Foreign companies that already encounter difficulties in doing business in China are about to face an even starker reality as Beijing steps up plans for a corporate rating system.

In an ambitious undertaking, the Chinese government is building a so-called social credit system that aims to collect and analyse information on its 1.4 billion citizens and rate millions of corporations both domestic and foreign.

Its goal is to keep local governments, businesses and people in compliance with national directives.
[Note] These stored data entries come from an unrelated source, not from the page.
import Summits.ValiantsHypothesis.ValiantsHypothesis.Theorems.KPlusLogSqLawRealStaticNormalForm
import Summits.ValiantsHypothesis.ValiantsHypothesis.Theorems.LacunarySymmetroidMatrixDescartesCensusTropicalKLawStatic
import Summits.ValiantsHypothesis.ValiantsHypothesis.Theorems.KPlusLogSqLawWeakLiftingBridge
import Summits.ValiantsHypothesis.ValiantsHypothesis.Theorems.LacunarySymmetroidMatrixDescartesCensusKLawBridge
import Summits.ValiantsHypothesis.ValiantsHypothesis.Theorems.LacunarySymmetroidAssembly
import Summits.ValiantsHypothesis.ValiantsHypothesis.Theorems.LacunarySymmetroidPencilTransfer
import Summits.ValiantsHypothesis.ValiantsHypothesis.Theorems.LacunarySymmetroidThetaWitness

/-!
# Route «KPlusLogSqLaw» — the STATIC WEAK LIFTING statement: the lifting crux may assume static letters on BOTH sides

HONEST FRAMING.  Helper bookkeeping for the OPEN crux `WeakLifting` (stmt-ValiantsHypothesis-19561, route `KPlusLogSqLaw`, cell
`pub-symmetroid`; seat val-sym-lift-p4 g25, 2026-08-29).  It states — INLINE, as an unnamed hypothesis shape, never asserted — the
STATIC form `W_static` of the weak lifting statement and proves how it sits among the route's statements.  Nothing here asserts
`WeakLifting`, `W_static`, `TropicalB`/`TropKPlusLogSqLaw`, Conjecture B (`KPlusLogSqLaw`), `MatrixDescartes` (stmt-ValiantsHypothesis-18050)
or VP ≠ VNP: every theorem is an implication / equivalence between OPEN statements, or a transfer with an open hypothesis.

`W_static` («static weak LIFT»):  `∃ C, ∀ m K n,  TropRootLawAtStatic m K n →` every STATIC SYMMETRIC real pencil of format `(m, K)`
(every entry a single signed monomial: `E l₁ x y ≠ 0 → E l₂ x y ≠ 0 → l₁ = l₂`) has at most `2^(C (K + ⌊log₂ m⌋²))·(n + 1)` distinct real
zeros of its determinant.  Both sides now speak about the SAME objects: monomial-entry symmetric matrices `(c_{ij} X^{e_{ij}})` with the
`e_{ij}` from `K` values — on the tropical side the sign-alternating breakpoints of the LINEAR parametric assignment instance
`(e_{ij}·θ − v_{ij})` (`TropicalCensus.TropRootLawAtStatic`), on the real side the real zeros of the signed matching polynomial
`det = ∑_σ sign σ · c_σ · X^{w(σ)}`.

CONTENT (all proved).
* `weakLiftingStatic_of_kPlusLogSqLaw` — B ⇒ W_static (no tropical input, as for W: `TropicalCensus.weakLifting_of_kPlusLogSqLaw`);
* `weakLiftingStatic_of_weakLifting` — **W ⇒ W_static UNCONDITIONALLY** (the tropical static reduction
  `TropicalCensus.tropRootLawAt_of_static`: `T + 1 ≤ (m²(K−1)+1)(T_static + 1)`, and `m²(K−1)+1 ≤ 2^(3(K + ⌊log₂ m⌋²) + 2)`);
* `kPlusLogSqLaw_of_weakLiftingStatic_of_trop` — W_static ∧ TB ⇒ B (through the real static normal form
  `RealStatic.kPlusLogSqLaw_iff_staticSymm`), hence `kPlusLogSqLaw_iff_weakLiftingStatic_and_trop` — **B ⟺ W_static ∧ TB** (the static
  twin of the bridge `TropicalCensus.kPlusLogSqLaw_iff_weakLifting_and_trop`, p417903) and `weakLifting_iff_weakLiftingStatic_of_trop`
  (given TB, W ⟺ W_static);
* `valiant_of_trop_of_weakLiftingStatic` — TB → W_static → `VP ≠ VNP` over `ℂ` (the route's `closes`, with the static weak lift as
  the second binder, through `Census.matrixDescartes_of_kPlusLogSqLaw` and `lacunarySymmetroid_assembly_proof`).  An implication with two
  OPEN hypotheses; VP ≠ VNP is NOT proved.
[folklore] bookkeeping on the cell's own statements; static reduction of parametric assignment (tree); Schur-complement linearisation (tree).
-/

set_option linter.dupNamespace false
set_option autoImplicit false

namespace Summit.ValiantsHypothesis.ValiantsHypothesis.Theorems.KPlusLogSqLaw.RealStatic

open Summit.ValiantsHypothesis.ValiantsHypothesis.Theorems.LacunarySymmetroidMatrixDescartes (RealRootLawAt KPlusLogSqLaw)
open Summit.ValiantsHypothesis.ValiantsHypothesis.Theorems.LacunarySymmetroidMatrixDescartes.Census
  (realRootLawAt_mono matrixDescartes_of_kPlusLogSqLaw)
open Summit.ValiantsHypothesis.ValiantsHypothesis.Theorems.LacunarySymmetroidMatrixDescartes.TropicalCensus
  (TropRootLawAt TropRootLawAtStatic TropKPlusLogSqLaw realRootLawAt_zero tropRootLawAtStatic_of_tropRootLawAt
    tropRootLawAt_of_static tropKPlusLogSqLaw_of_kPlusLogSqLaw weakLifting_of_kPlusLogSqLaw)
open scoped BigOperators Matrix
open Polynomial

/-- **B ⇒ static weak LIFT**, with no tropical input (B bounds every real row outright). [folklore] -/
theorem weakLiftingStatic_of_kPlusLogSqLaw (h : KPlusLogSqLaw) :
    ∃ C : ℕ, ∀ (m K n : ℕ), TropRootLawAtStatic m K n →
      ∀ (d : Fin K → ℕ) (E : Fin K → Matrix (Fin m) (Fin m) ℝ), (∀ l, (E l).IsSymm) →
        (∀ x y (l₁ l₂ : Fin K), E l₁ x y ≠ 0 → E l₂ x y ≠ 0 → l₁ = l₂) →
        (Matrix.det (∑ l, ((Polynomial.X : Polynomial ℝ) ^ d l) • (E l).map Polynomial.C)).roots.toFinset.card
          ≤ 2 ^ (C * (K + Nat.log 2 m ^ 2)) * (n + 1) := by
  obtain ⟨C, hC⟩ := h
  refine ⟨C, fun m K n _ d E hsy _ => (hC m K d E hsy).trans ?_⟩
  exact Nat.le_mul_of_pos_right _ (Nat.succ_pos n)

/-- the static-reduction factor fits the budget: `m·m·(K−1) + 1 ≤ 2^(3·(K + ⌊log₂ m⌋²) + 2)`. [folklore] -/
theorem static_factor_le (m K : ℕ) : m * m * (K - 1) + 1 ≤ 2 ^ (3 * (K + Nat.log 2 m ^ 2) + 2) := by
  set L := Nat.log 2 m with hL
  have hm : m < 2 ^ (L + 1) := Nat.lt_pow_succ_log_self one_lt_two m
  have hK : K - 1 < 2 ^ K := lt_of_le_of_lt (Nat.sub_le K 1) (Nat.lt_two_pow_self)
  have h1 : m * m * (K - 1) < 2 ^ (L + 1) * 2 ^ (L + 1) * 2 ^ K := by
    rcases Nat.eq_zero_or_pos (K - 1) with h0 | h0
    · rw [h0, mul_zero]; positivity
    rcases Nat.eq_zero_or_pos m with hm0 | hm0
    · rw [hm0]; simp
    exact Nat.mul_lt_mul'' (Nat.mul_lt_mul'' hm hm) hK
  have h2 : 2 ^ (L + 1) * 2 ^ (L + 1) * 2 ^ K = 2 ^ (2 * L + 2 + K) := by
    rw [← pow_add, ← pow_add]; congr 1; ring
  have h3 : 2 * L + 2 + K ≤ 3 * (K + L ^ 2) + 2 := by nlinarith
  have h4 : 2 ^ (2 * L + 2 + K) ≤ 2 ^ (3 * (K + L ^ 2) + 2) := Nat.pow_le_pow_right two_pos h3
  omega

/-- **W ⇒ W_static, unconditionally.**  A static tropical row `T_static(m,K) ≤ n` gives the tropical row
`T(m,K) ≤ (m²(K−1)+1)(n+1) − 1` (`TropicalCensus.tropRootLawAt_of_static`), so weak LIFT bounds every real row — in particular every
static symmetric one — by `2^(C(K+L²))·(m²(K−1)+1)(n+1) ≤ 2^((C+5)(K+L²))·(n+1)` for `K ≥ 1`. [folklore] -/
theorem weakLiftingStatic_of_weakLifting
    (hW : ∃ C : ℕ, ∀ m K n : ℕ, TropRootLawAt m K n →
      RealRootLawAt m K (2 ^ (C * (K + Nat.log 2 m ^ 2)) * (n + 1))) :
    ∃ C : ℕ, ∀ (m K n : ℕ), TropRootLawAtStatic m K n →
      ∀ (d : Fin K → ℕ) (E : Fin K → Matrix (Fin m) (Fin m) ℝ), (∀ l, (E l).IsSymm) →
        (∀ x y (l₁ l₂ : Fin K), E l₁ x y ≠ 0 → E l₂ x y ≠ 0 → l₁ = l₂) →
        (Matrix.det (∑ l, ((Polynomial.X : Polynomial ℝ) ^ d l) • (E l).map Polynomial.C)).roots.toFinset.card
          ≤ 2 ^ (C * (K + Nat.log 2 m ^ 2)) * (n + 1) := by
  obtain ⟨C, hC⟩ := hW
  refine ⟨C + 5, fun m K n hT d E hsy _ => ?_⟩
  rcases Nat.eq_zero_or_pos K with rfl | hK
  · exact (realRootLawAt_zero m _ d E hsy)
  have h1 := hC m K _ (tropRootLawAt_of_static hT) d E hsy
  refine h1.trans ?_
  set L := Nat.log 2 m with hL
  have h2 : (m * m * (K - 1) + 1) * (n + 1) - 1 + 1 = (m * m * (K - 1) + 1) * (n + 1) := by
    have : 0 < (m * m * (K - 1) + 1) * (n + 1) := by positivity
    omega
  rw [h2, ← mul_assoc]
  refine Nat.mul_le_mul_right _ ?_
  calc 2 ^ (C * (K + L ^ 2)) * (m * m * (K - 1) + 1)
      ≤ 2 ^ (C * (K + L ^ 2)) * 2 ^ (3 * (K + L ^ 2) + 2) := Nat.mul_le_mul_left _ (static_factor_le m K)
    _ = 2 ^ (C * (K + L ^ 2) + (3 * (K + L ^ 2) + 2)) := by rw [← pow_add]
    _ ≤ 2 ^ ((C + 5) * (K + L ^ 2)) := Nat.pow_le_pow_right two_pos (by nlinarith)

/-- **static weak LIFT ∧ TB ⇒ B**: TB bounds the static tropical rows (they are special tropical rows), the static weak lift turns
them into static symmetric real rows `2^(C(K+L²))·(2^(C'(K+L²)) + 1) ≤ 2^((C+C'+1)(K+L²))`, and the REAL STATIC NORMAL FORM
(`kPlusLogSqLaw_iff_staticSymm`) turns those into Conjecture B. [folklore] -/
theorem kPlusLogSqLaw_of_weakLiftingStatic_of_trop
    (hW : ∃ C : ℕ, ∀ (m K n : ℕ), TropRootLawAtStatic m K n →
      ∀ (d : Fin K → ℕ) (E : Fin K → Matrix (Fin m) (Fin m) ℝ), (∀ l, (E l).IsSymm) →
        (∀ x y (l₁ l₂ : Fin K), E l₁ x y ≠ 0 → E l₂ x y ≠ 0 → l₁ = l₂) →
        (Matrix.det (∑ l, ((Polynomial.X : Polynomial ℝ) ^ d l) • (E l).map Polynomial.C)).roots.toFinset.card
          ≤ 2 ^ (C * (K + Nat.log 2 m ^ 2)) * (n + 1))
    (hT : TropKPlusLogSqLaw) : KPlusLogSqLaw := by
  obtain ⟨C, hC⟩ := hW
  obtain ⟨C', hC'⟩ := hT
  rw [kPlusLogSqLaw_iff_staticSymm]
  refine ⟨C + C' + 1, fun m K d E hsy hst => ?_⟩
  rcases Nat.eq_zero_or_pos K with rfl | hK
  · exact (realRootLawAt_zero m _ d E hsy)
  have h := hC m K _ (tropRootLawAtStatic_of_tropRootLawAt (hC' m K)) d E hsy hst
  refine h.trans ?_
  have key : ∀ e : ℕ, 2 ^ e + 1 ≤ 2 ^ (e + 1) := fun e => by
    have := Nat.one_le_two_pow (n := e)
    rw [Nat.pow_succ]; omega
  calc 2 ^ (C * (K + Nat.log 2 m ^ 2)) * (2 ^ (C' * (K + Nat.log 2 m ^ 2)) + 1)
      ≤ 2 ^ (C * (K + Nat.log 2 m ^ 2)) * 2 ^ (C' * (K + Nat.log 2 m ^ 2) + 1) := Nat.mul_le_mul_left _ (key _)
    _ = 2 ^ (C * (K + Nat.log 2 m ^ 2) + (C' * (K + Nat.log 2 m ^ 2) + 1)) := by rw [← pow_add]
    _ ≤ 2 ^ ((C + C' + 1) * (K + Nat.log 2 m ^ 2)) := by
        apply Nat.pow_le_pow_right two_pos
        nlinarith

/-- **B ⟺ (static weak LIFT ∧ TB)** — the static split of Conjecture B is lossless (static twin of
`TropicalCensus.kPlusLogSqLaw_iff_weakLifting_and_trop`). [folklore] -/
theorem kPlusLogSqLaw_iff_weakLiftingStatic_and_trop :
    KPlusLogSqLaw ↔
      ((∃ C : ℕ, ∀ (m K n : ℕ), TropRootLawAtStatic m K n →
        ∀ (d : Fin K → ℕ) (E : Fin K → Matrix (Fin m) (Fin m) ℝ), (∀ l, (E l).IsSymm) →
          (∀ x y (l₁ l₂ : Fin K), E l₁ x y ≠ 0 → E l₂ x y ≠ 0 → l₁ = l₂) →
          (Matrix.det (∑ l, ((Polynomial.X : Polynomial ℝ) ^ d l) • (E l).map Polynomial.C)).roots.toFinset.card
            ≤ 2 ^ (C * (K + Nat.log 2 m ^ 2)) * (n + 1)) ∧ TropKPlusLogSqLaw) :=
  ⟨fun h => ⟨weakLiftingStatic_of_kPlusLogSqLaw h, tropKPlusLogSqLaw_of_kPlusLogSqLaw h⟩,
    fun h => kPlusLogSqLaw_of_weakLiftingStatic_of_trop h.1 h.2⟩

/-- **given TB, weak LIFT ⟺ static weak LIFT** (both are then Conjecture B). [folklore] -/
theorem weakLifting_iff_weakLiftingStatic_of_trop (hT : TropKPlusLogSqLaw) :
    (∃ C : ℕ, ∀ m K n : ℕ, TropRootLawAt m K n →
      RealRootLawAt m K (2 ^ (C * (K + Nat.log 2 m ^ 2)) * (n + 1))) ↔
    (∃ C : ℕ, ∀ (m K n : ℕ), TropRootLawAtStatic m K n →
      ∀ (d : Fin K → ℕ) (E : Fin K → Matrix (Fin m) (Fin m) ℝ), (∀ l, (E l).IsSymm) →
        (∀ x y (l₁ l₂ : Fin K), E l₁ x y ≠ 0 → E l₂ x y ≠ 0 → l₁ = l₂) →
        (Matrix.det (∑ l, ((Polynomial.X : Polynomial ℝ) ^ d l) • (E l).map Polynomial.C)).roots.toFinset.card
          ≤ 2 ^ (C * (K + Nat.log 2 m ^ 2)) * (n + 1)) :=
  ⟨weakLiftingStatic_of_weakLifting,
    fun hW => weakLifting_of_kPlusLogSqLaw (kPlusLogSqLaw_of_weakLiftingStatic_of_trop hW hT)⟩

/-- **TB → static weak LIFT → VP ≠ VNP over ℂ** — the route's deciding composition with the STATIC weak lift as second binder:
Conjecture B by `kPlusLogSqLaw_of_weakLiftingStatic_of_trop`, then `Census.matrixDescartes_of_kPlusLogSqLaw` and the landed
`LacunarySymmetroid` assembly.  An implication with two OPEN hypotheses; nothing is asserted about VP ≠ VNP. [folklore] -/
theorem valiant_of_trop_of_weakLiftingStatic (hT : TropKPlusLogSqLaw)
    (hW : ∃ C : ℕ, ∀ (m K n : ℕ), TropRootLawAtStatic m K n →
      ∀ (d : Fin K → ℕ) (E : Fin K → Matrix (Fin m) (Fin m) ℝ), (∀ l, (E l).IsSymm) →
        (∀ x y (l₁ l₂ : Fin K), E l₁ x y ≠ 0 → E l₂ x y ≠ 0 → l₁ = l₂) →
        (Matrix.det (∑ l, ((Polynomial.X : Polynomial ℝ) ^ d l) • (E l).map Polynomial.C)).roots.toFinset.card
          ≤ 2 ^ (C * (K + Nat.log 2 m ^ 2)) * (n + 1)) :
    _root_.ValiantsHypothesis :=
  Summit.ValiantsHypothesis.ValiantsHypothesis.Theorems.lacunarySymmetroid_assembly_proof
    (matrixDescartes_of_kPlusLogSqLaw (kPlusLogSqLaw_of_weakLiftingStatic_of_trop hW hT))
    Summit.ValiantsHypothesis.ValiantsHypothesis.Theorems.LacunarySymmetroid.pencilTransfer_proof
    Summit.ValiantsHypothesis.ValiantsHypothesis.Theorems.LacunarySymmetroid.thetaWitness_proof

end Summit.ValiantsHypothesis.ValiantsHypothesis.Theorems.KPlusLogSqLaw.RealStatic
For international businesses, the programme will look at a host of data including business contracts, social responsibility, regulatory compliance and how many Communist Party members they employ.

Through a centralised platform using artificial intelligence, the system will rate firms for “credibility” or “sincerity”. Blacklisted companies could face punishments that include being denied access to cheap loans, higher import and export taxes and key personnel being prohibited from leaving China.

Some observations:

I.

Despite the name, the Post is actually headquartered in Hong Kong, which explains the article’s animus towards mainland China’s national security policies.

II.

Though it hasn’t been formally launched, the system has already been used to force international firms to adopt Chinese values on politically sensitive issues.

‘Chinese values’, as opposed to ‘American values’, presumably. Or ‘Hong Kong values’.

Here’s a hypothesis: the phrase ‘Chinese Social Credit System’ is a cause for concern in Western consciousness mostly because of the ‘Chinese’ part, and not mostly because of the ‘Social Credit System’ part. China doesn’t exactly have the world’s greatest track record with regards to human rights, especially lately: cracking down on Hong Kong protesters, allegations of Uyghur internment camps in Xinjiang, etc.

Test that theory: does the phrase ‘Canadian Social Credit System’ invoke similar feelings of revulsion?

III.

We already have a social credit system in the USA: credit scores.

No, credit scores don’t directly gauge interpersonal actions, but financial misconduct, reported to the credit bureaus, is a fairly adequate proxy for social misbehavior. Have you been divorced twice in the past six years? Your credit card’s overdue five-figure balance stems from a transaction history full of lawyer’s bills. Reported. Do you abuse drugs? Your rent has been paid on time once in the past eighteen months. Reported.

And the penalties of a low credit score extend to your social life: a low credit score might bar you from getting a mortgage on a house in a nicer neighborhood, or keep you from a comfy job in the financial sector, or make your car insurance payments go through the roof.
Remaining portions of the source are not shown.